We Will Get DAO Governance Right One Day…
By Alex Woodard, Arca Senior Analyst
We will get DAO governance right one day, but today it is often a no-consequence sham.

Recently, we wrote about a flurry of unique opportunities arising during the bear market and alluded to Fei Labs’s proposal to dissolve Tribe DAO as one of several “event-driven” investment opportunities. The investment was simple: the TRIBE token traded at a valuation lower than the Protocol-Controlled Value (PCV), which is a fancy way of saying it traded below book value. As a result, upon liquidation of the DAO, the assets liquidated were worth more than the token representing these interests. 
Now that Tribe DAO has completed its dissolution and paid the final redemptions, we want to dive into how this process unfolded so that future projects winding down don’t make the same questionable mistakes.
Once the DAO announced it would be disbanding and liquidating, the liquidation proposal quickly went through three components, each requiring corresponding votes from TRIBE token holders: 
  1. Consolidation of DAO assets 
  2. Fuse hack victim payment
  3. Final redemption 
The first was not contentious, as there were numerous votes to sell PCV assets into DAI to limit the price volatility of the PCV assets during the redemption process. But the other two went through quite a few iterations before arriving at the final decisions.
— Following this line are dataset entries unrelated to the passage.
import Literature.NumberTheory.EllipticCurves.IsogenyClassFiniteProofs
import Literature.NumberTheory.EllipticCurves.IsogenyCompProofs
import Literature.NumberTheory.EllipticCurves.IsogenyIdProofs
import Literature.NumberTheory.EllipticCurves.BSDInvariantsProofs
import Literature.NumberTheory.EllipticCurves.ComplexMultiplicationBurungaleFlachProofs
import Mathlib.NumberTheory.Padics.PadicVal.Basic
import HarnessLib

/-!
# Registered stub `stub_maxPeriodWitness` of line `kato-free-lower-sandwich-two` (skeleton v4) PROVED — crux
# `OrdMissingLowerBoundAtTwo` (stmt-BirchSwinnertonDyer-19577, route `ByReductionTypeAtTwo`; lead `cruxlead-…-19577` g0; `--supports`)

HONEST FRAMING.  THEOREMS ONLY; no definition, no named fact, no `sorry`; BSD is not proved by any of this and the crux
19577 is not closed here.  This is the canonical-member SELECTOR of the line: every elliptic, globally minimal `W/ℚ` is
ℚ-isogenous to a globally minimal `W″` whose real Néron period `Ω(W″)` is **2-adically maximal in the isogeny class** —
whenever `W₃ ∼ W″` is globally minimal and `Ω(W₃) = q·Ω(W″)` (`q ∈ ℚ`), `v₂(q) ≤ 0`.  (By the period-jump law at `2`
this is the «plateau» member — no rational `2`-torsion point both ramified at `2` and odd — of Greenberg LNM 1716 §5 /
Dokchitser–Dokchitser 2015; that dictionary is not needed and not proved here.)

PROOF (no modularity, no Vélu).  By Shafarevich–Silverman *AEC* IX.6.2 (tree THEOREM
`WeierstrassCurve.finite_isogenyClass_holds`) the curves ℚ-isogenous to `W` meet finitely many ℚ-isomorphism classes:
a finite set `F` of models with `C • W' ∈ F` for every elliptic `W' ∼ W`.  Two GLOBALLY MINIMAL models in one
ℚ-isomorphism class have the same real period (`realPeriodRat_variableChange_of_isGloballyMinimal_holds`, `u = ±1`), so
the real periods of the globally minimal members form a FINITE set of positive reals (`realPeriods_finite`; positivity `realPeriodRat_pos_holds`), hence so do
the RATIOS `q = Ω(W')/Ω(W)` that occur (`periodRatios_finite`; `q = 1` occurs).  A ratio `q₀` of maximal `2`-adic
valuation, realised by `W″`, is the witness: for `W₃ ∼ W″` globally minimal with `Ω(W₃) = q·Ω(W″)` the ratio `q·q₀`
occurs (`W₃ ∼ W` by transitivity), so `v₂(q·q₀) ≤ v₂(q₀)`, i.e. `v₂(q) ≤ 0` (`q₀ > 0`; `q = 0` is trivial).

References: J. H. Silverman, *AEC* 2nd ed., Cor. IX.6.2, VIII.8.3; A. W. Knapp, *Elliptic Curves*, Thm. 10.3;
R. Greenberg, LNM 1716 (1999), §5; T. and V. Dokchitser, *Local invariants of isogenous elliptic curves*,
Trans. AMS 367 (2015), §7.
-/

set_option autoImplicit false
-- the sub-problem namespace repeats the summit name by design (D-0017 nested layout)
set_option linter.dupNamespace false

noncomputable section

open scoped Classical

open WeierstrassCurve

namespace Summit.BirchSwinnertonDyer.BirchSwinnertonDyer.Theorems.KatoFreeSandwich

section MaxPeriod

variable (W : WeierstrassCurve ℚ) [W.IsElliptic] [W.IsGloballyMinimal]

omit [W.IsGloballyMinimal] in
/-- **The real periods of the globally minimal members of a ℚ-isogeny class form a finite set** (Shafarevich–Silverman
*AEC* IX.6.2 `finite_isogenyClass_holds` + `Ω` is the same for two globally minimal models in one ℚ-isomorphism class,
`realPeriodRat_variableChange_of_isGloballyMinimal_holds`). [cite: SilvermanAEC2009, Cor. IX.6.2 and VIII.8.3] -/
theorem realPeriods_finite :
    {x : ℝ | ∃ (W' : WeierstrassCurve ℚ) (_ : W'.IsElliptic) (_ : W'.IsGloballyMinimal),
      IsIsogenous W W' ∧ x = W'.realPeriodRat}.Finite := by
  obtain ⟨F, hF⟩ := (finite_isogenyClass_iff W).mp (finite_isogenyClass_holds W)
  -- the periods of the globally minimal models ℚ-isomorphic to a fixed model `W₀` form a subsingleton
  let T : WeierstrassCurve ℚ → Set ℝ := fun W₀ =>
    {x : ℝ | ∃ (W' : WeierstrassCurve ℚ) (_ : W'.IsElliptic) (_ : W'.IsGloballyMinimal),
      (∃ C : VariableChange ℚ, C • W' = W₀) ∧ x = W'.realPeriodRat}
  have hT : ∀ W₀, (T W₀).Subsingleton := by
    rintro W₀ x ⟨W₁, hE₁, hM₁, ⟨C₁, hC₁⟩, rfl⟩ y ⟨W₂, hE₂, hM₂, ⟨C₂, hC₂⟩, rfl⟩
    -- `W₂ = (C₂⁻¹ * C₁) • W₁`, both globally minimal
    have h12 : (C₂⁻¹ * C₁) • W₁ = W₂ := by rw [mul_smul, hC₁, ← hC₂, inv_smul_smul]
    haveI : ((C₂⁻¹ * C₁) • W₁).IsGloballyMinimal := by rw [h12]; exact hM₂
    have h := realPeriodRat_variableChange_of_isGloballyMinimal_holds W₁ (C₂⁻¹ * C₁)
    rw [h12] at h
    exact h.symm
  refine ((F.finite_toSet.biUnion fun W₀ _ => (hT W₀).finite)).subset ?_
  rintro x ⟨W', hE', hM', hiso, rfl⟩
  obtain ⟨C, hC⟩ := @hF W' hE' hiso
  exact Set.mem_biUnion (Finset.mem_coe.mpr hC) ⟨W', hE', hM', ⟨C, rfl⟩, rfl⟩

omit [W.IsGloballyMinimal] in
/-- **The period ratios `Ω(W')/Ω(W)` realised by globally minimal members `W'` of the class of `W` form a finite set of
rationals** (those that happen to be rational; `q ↦ q·Ω(W)` is injective since `Ω(W) > 0`). [folklore] -/
theorem periodRatios_finite :
    {q : ℚ | ∃ (W' : WeierstrassCurve ℚ) (_ : W'.IsElliptic) (_ : W'.IsGloballyMinimal),
      IsIsogenous W W' ∧ W'.realPeriodRat = (q : ℝ) * W.realPeriodRat}.Finite := by
  have hΩ : 0 < W.realPeriodRat := W.realPeriodRat_pos_holds
  have hsub : {q : ℚ | ∃ (W' : WeierstrassCurve ℚ) (_ : W'.IsElliptic) (_ : W'.IsGloballyMinimal),
      IsIsogenous W W' ∧ W'.realPeriodRat = (q : ℝ) * W.realPeriodRat} ⊆
      (fun q : ℚ => (q : ℝ) * W.realPeriodRat) ⁻¹'
        {x : ℝ | ∃ (W' : WeierstrassCurve ℚ) (_ : W'.IsElliptic) (_ : W'.IsGloballyMinimal),
          IsIsogenous W W' ∧ x = W'.realPeriodRat} := by
    rintro q ⟨W', hE', hM', hiso, hq⟩
    exact ⟨W', hE', hM', hiso, hq.symm⟩
  refine Set.Finite.subset (Set.Finite.preimage ?_ (realPeriods_finite W)) hsub
  intro a _ b _ hab
  have h : (a : ℝ) = b := mul_right_cancel₀ hΩ.ne' hab
  exact_mod_cast h

/-- **Registered stub `stub_maxPeriodWitness` of line `kato-free-lower-sandwich-two` (skeleton v4), VERBATIM:** every
elliptic, globally minimal `W/ℚ` is ℚ-isogenous to a globally minimal `W″` whose real Néron period is 2-adically MAXIMAL
in the isogeny class — if `W₃ ∼ W″` is globally minimal and `Ω(W₃) = q·Ω(W″)` with `q ∈ ℚ`, then `v₂(q) ≤ 0`.  Proof:
a ratio `q₀ = Ω(W″)/Ω(W)` of maximal `2`-adic valuation in the finite set `periodRatios_finite` (non-empty: `q = 1` at
`W` itself); then `q·q₀` is again a realised ratio (`W₃ ∼ W`), so `v₂(q) + v₂(q₀) ≤ v₂(q₀)`.
[cite: SilvermanAEC2009, Cor. IX.6.2] [cite: GreenbergLNM1716, §5 p. 179 (the maximal-period / plateau member; shape only)] -/
theorem stub_maxPeriodWitness : ∀ (W : WeierstrassCurve ℚ) [W.IsElliptic] [W.IsGloballyMinimal],
    ∃ (W'' : WeierstrassCurve ℚ) (_ : W''.IsElliptic) (_ : W''.IsGloballyMinimal),
      IsIsogenous W W'' ∧
      (∀ (W₃ : WeierstrassCurve ℚ) [W₃.IsElliptic] [W₃.IsGloballyMinimal], IsIsogenous W'' W₃ →
        ∀ q : ℚ, W₃.realPeriodRat = (q : ℝ) * W''.realPeriodRat → padicValRat 2 q ≤ 0) := by
  intro W _ _
  have hΩ : 0 < W.realPeriodRat := W.realPeriodRat_pos_holds
  set S : Set ℚ := {q : ℚ | ∃ (W' : WeierstrassCurve ℚ) (_ : W'.IsElliptic) (_ : W'.IsGloballyMinimal),
      IsIsogenous W W' ∧ W'.realPeriodRat = (q : ℝ) * W.realPeriodRat} with hS_def
  have hS : S.Finite := periodRatios_finite W
  have h1 : (1 : ℚ) ∈ hS.toFinset := by
    rw [Set.Finite.mem_toFinset]
    exact ⟨W, ‹_›, ‹_›, isIsogenous_self W, by simp⟩
  obtain ⟨q₀, hq₀S, hmax⟩ := hS.toFinset.exists_max_image (fun q => padicValRat 2 q) ⟨1, h1⟩
  rw [Set.Finite.mem_toFinset] at hq₀S
  obtain ⟨W'', hE'', hM'', hiso'', hq₀⟩ := hq₀S
  -- `q₀ > 0`
  have hq₀pos : (0 : ℝ) < q₀ := by
    have h'' : 0 < W''.realPeriodRat := W''.realPeriodRat_pos_holds
    rw [hq₀] at h''
    exact (mul_pos_iff_of_pos_right hΩ).mp h''
  have hq₀ne : q₀ ≠ 0 := by
    rintro rfl
    simp at hq₀pos
  refine ⟨W'', hE'', hM'', hiso'', fun W₃ _ _ hiso₃ q hq => ?_⟩
  by_cases hq0 : q = 0
  · rw [hq0, padicValRat.zero]
  -- the ratio `q·q₀` is realised by `W₃ ∼ W`
  have hmem : q * q₀ ∈ hS.toFinset := by
    rw [Set.Finite.mem_toFinset]
    refine ⟨W₃, ‹_›, ‹_›, hiso''.trans' hiso₃, ?_⟩
    rw [hq, hq₀]; push_cast; ring
  have hle := hmax (q * q₀) hmem
  haveI : Fact (Nat.Prime 2) := ⟨Nat.prime_two⟩
  rw [padicValRat.mul hq0 hq₀ne] at hle
  linarith

end MaxPeriod

end Summit.BirchSwinnertonDyer.BirchSwinnertonDyer.Theorems.KatoFreeSandwich

end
First, regarding the Rari Fuse hack repayment, here’s a bit of history. The failed Tribe DAO experiment started when Fei Protocol merged with RariCapital DAO in 2021 to create the Tribe DAO. Later in April 2022, an exploit of the Fei-Fuse money market led to a loss of $80 million. At the time, Tribe DAO had a governance vote on whether to reimburse the exploit victims. While the majority of the DAO voted in support, the reimbursement did not happen. A second vote on the repayment plan failed one month later, leaving hack victims and Tribe DAO in limbo. Fast forward to the liquidation: the initial proposal did not account for fully repaying all hack victims. FRAX (a decentralized stablecoin DAO) and Olympus (a decentralized reserve currency that acts similar to a mutual fund) were the largest losers in both the hack and the initial repayment plan. In an effort to receive a full repayment for their hacked assets and to honor the initial vote, OHM and FRAX offered a bribe of $9 million or up to 10c per TRIBE token to those that delegated to them so that they could vote in favor of the total repayment during the dissolution process. The book value per token (BV/T) post repayment plus the bribe was greater than BV/T in the current proposal and led to over 90 million TRIBE tokens delegated to them and full repayment. (Author’s note: This was a really cool use of token incentives to ensure the right outcome).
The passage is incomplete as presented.